In this binary classification problem, the predicted function must return binary
values (either 0 or 1). To achieve this, we apply to our function the sigmoid or
logistic function (Figure 6). The sigmoid function has the domain of all real
numbers, with a return value from 0 to 1. Unlike linear regression, using the
sigmoid function we transform the output into a probability.

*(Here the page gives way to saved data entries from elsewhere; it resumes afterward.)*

import Summits.ResolutionOfSingularities.ResolutionOfSingularities.Theorems.WeightedInvariantIota3SigmaGaloisDescent
import Literature.AlgebraicGeometry.Resolution.FlatLocalRegularAscent
import HarnessLib

/-!
# The Galois base change `A ⊗_k L` of a local `k`-algebra: local, flat, regular, formally smooth, `𝔪`-extension — when the
# residue algebra `κ_A ⊗_k L` is a field («(G1)» of the Galois route; door `HypersurfaceCentreConstruction`,
# stmt-ResolutionOfSingularities-19897; P3 rung (c11σ); hand res-L1-w43-stub-3)

Topic: `Summits/ResolutionOfSingularities/ResolutionOfSingularities/Theorems`. Helper for the door item
`HypersurfaceCentreConstruction` (stmt-ResolutionOfSingularities-19897, route `WeightedInvariant`), line `local-engine` (L W4.3),
def-free.

**Setting.** `k` a field, `A` a LOCAL commutative `k`-algebra with residue field `κ = A ⧸ 𝔪_A`, `L/k` a finite field extension,
`B := A ⊗_k L` (an `A`-algebra, free of rank `[L:k]`).  HYPOTHESIS (H): `B ⧸ 𝔪_A B` is a field — equivalently `κ ⊗_k L` is a field
(`isField_quotient_iff`: `B ⧸ 𝔪_A B ≅ κ ⊗_k L` by Mathlib's `quotIdealMapEquivTensorQuot` + `cancelBaseChange`); for finite fields
`κ = 𝔽_{p^m}`, `L = 𝔽_{p^n}`, `k = 𝔽_p` this is `gcd(m, n) = 1` (the arithmetic input, NOT proved here).

**What is proved** under (H): `B` is local (`isLocalRing_of_isField_quotient`: `B` is integral over `A`, so every maximal ideal lies
over `𝔪_A` and contains the maximal ideal `𝔪_A B`), `𝔪_A B = 𝔪_B` (`map_maximalIdeal_eq`), the structure map is local, `B` is
REGULAR when `A` is (`isRegularLocalRing` — Literature `IsRegularLocalRing.of_flat_of_map_maximalIdeal_eq`, flat + `𝔪`-extension),
`B` is formally smooth over `A` when `L/k` is separable (Mathlib: `FormallyEtale.of_isSeparable` + base change) and essentially of
finite type (Mathlib instance), `dim B = dim A`.  With res-L1-w43-stub-3's `TraceDescent.exists_traceDatum` (p-TraceDescent) and
`SigmaGaloisDescent.jSigmaPtLocal_map_eq_of_galois` this gives **`jSigmaPtLocal_tensor_eq`**: for `L/k` finite GALOIS and (H),
(J-can) at `(A, f)` and at `(B, f ⊗ 1)` and (EX) at `(B, f ⊗ 1)` imply `jSigmaPtLocal (f ⊗ 1) m = (jSigmaPtLocal f m)·B`.

[OURS · L1 W4.3 · (o53-desc′) (G1)]  Replaces the role of NO printed item; NOT a statement of the manuscript
[claim: Hironaka2017, status: under-review]. AI work, weaker than expert review.  No named facts.

## References

* H. Matsumura, *Commutative Ring Theory*, CUP 1986, Thm. 23.7. [Matsumura1987]
* A. Grothendieck, *EGA IV*, Publ. Math. IHÉS 20 (1964), 0_IV (19.7.1). [EGA0IV]
* H. Hironaka, *Characteristic polyhedra of singularities*, J. Math. Kyoto Univ. 7 (1967), §3. [Hironaka1967]
-/

noncomputable section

$$ \text{Sigmoid function: } \sigma(x) = \frac{1}{1 + \mathbf{e}^{-x}} $$
$$ \text{Sigmoid applied to learning function: } \sigma(\hat{y}) = \sigma\left(\mathbf{w}^T\mathbf{X}\right) = \frac{1}{1 + \mathbf{e}^{-\mathbf{w}^T\mathbf{X}}} $$
$$ \text{Probability for } \mathbf{X} \text{ to belong in the positive class: } Pr\left(c_{+}\mid X\right) = \frac{1}{1 + \mathbf{e}^{-\mathbf{w}^T\mathbf{X}}} $$
$$ \text{Probability for } \mathbf{X} \text{ to belong in the negative class: } Pr\left(c_{-}\mid X\right) = 1 - Pr\left(c_{+}\mid X\right) $$
_Figure 6: Sigmoid Function_
**Cost function**: Figure 7 outlines the cost function that is used in logistic
regression (Maximum Likelihood).
$$ J(\mathbf{w}) = \frac{1}{m}\sum_{i=1}^{m}{-\left[y_i\log \hat{y} + \left(1 - y_i\right)\left(1 - \hat{y}\right)\right]} $$
_Figure 7: Cost Function in Logistic Regression_
Using this cost function, we are going to update the values of **w**, such that
the J(w) value settles at the minimum. To obtain the values of **w**, we perform
the gradient descent algorithm. Figure 8 outlines the update rule of **w** in
logistic regression.
- Initialize $w_i$
- Repeat until convergence
$\{w_i := w_i - \alpha \cdot \frac{\partial MSE(\mathbf{w})}{\partial w_i}\}$
Parameter $\alpha$ is called learning rate.
_Figure 8: Update Rule_
**Code:i** To perform logistic regression we again use the scikit learn module.
In the following example, we will use the Breast Cancer Wisconsin (Diagnostic)
Data Set. There are 10 attributes for every **X** including:
- radius (mean of distances from the center to points on the perimeter)
- texture (standard deviation of gray-scale values)
- perimeter
- area
- smoothness (local variation in radius lengths)
The **Y** classes are:
- WDBC-Malignant
- WDBC-Benign
Next, we split the data into training and testing sets. We train the model with
80% of the samples and test with the remaining 20%. Finally, we will evaluate
our model using precision and recall metrics. The precision is the intuitive
ability of the classifier not to label as positive a sample that is negative,
and recall is the ability of the classifier to find all the positive samples.
```py
import sklearn
from sklearn.linear_model import LogisticRegression
from sklearn.datasets import load_breast_cancer
from sklearn.model_selection import train_test_split
from sklearn.metrics import recall_score
from sklearn.metrics import precision_score
data = load_breast_cancer()
X = data['data']
Y = data['target']
X_train, X_test, Y_train, Y_test = train_test_split(X, Y, test_size = 0.2, random_state=5)
clf = LogisticRegression()
clf.fit(X_train, Y_train)
Y_pred = clf.predict(X_test)
print('Recall:', recall_score(Y_test, Y_pred))
print('Precision:', precision_score(Y_test, Y_pred))
```
The disadvantage of this algorithm is that for each iteration m gradients have
to be computed leading to m training examples. If the training set is very
large, the above algorithm is going to be memory inefficient and might crash if
the training set doesn't fit in the memory. The Stochastic Gradient Descent
algorithm may be helpful in this case as it takes a sample of the training set
to calculate the weights-parameters instead of the entire sample space for each
iteration. This makes training much faster.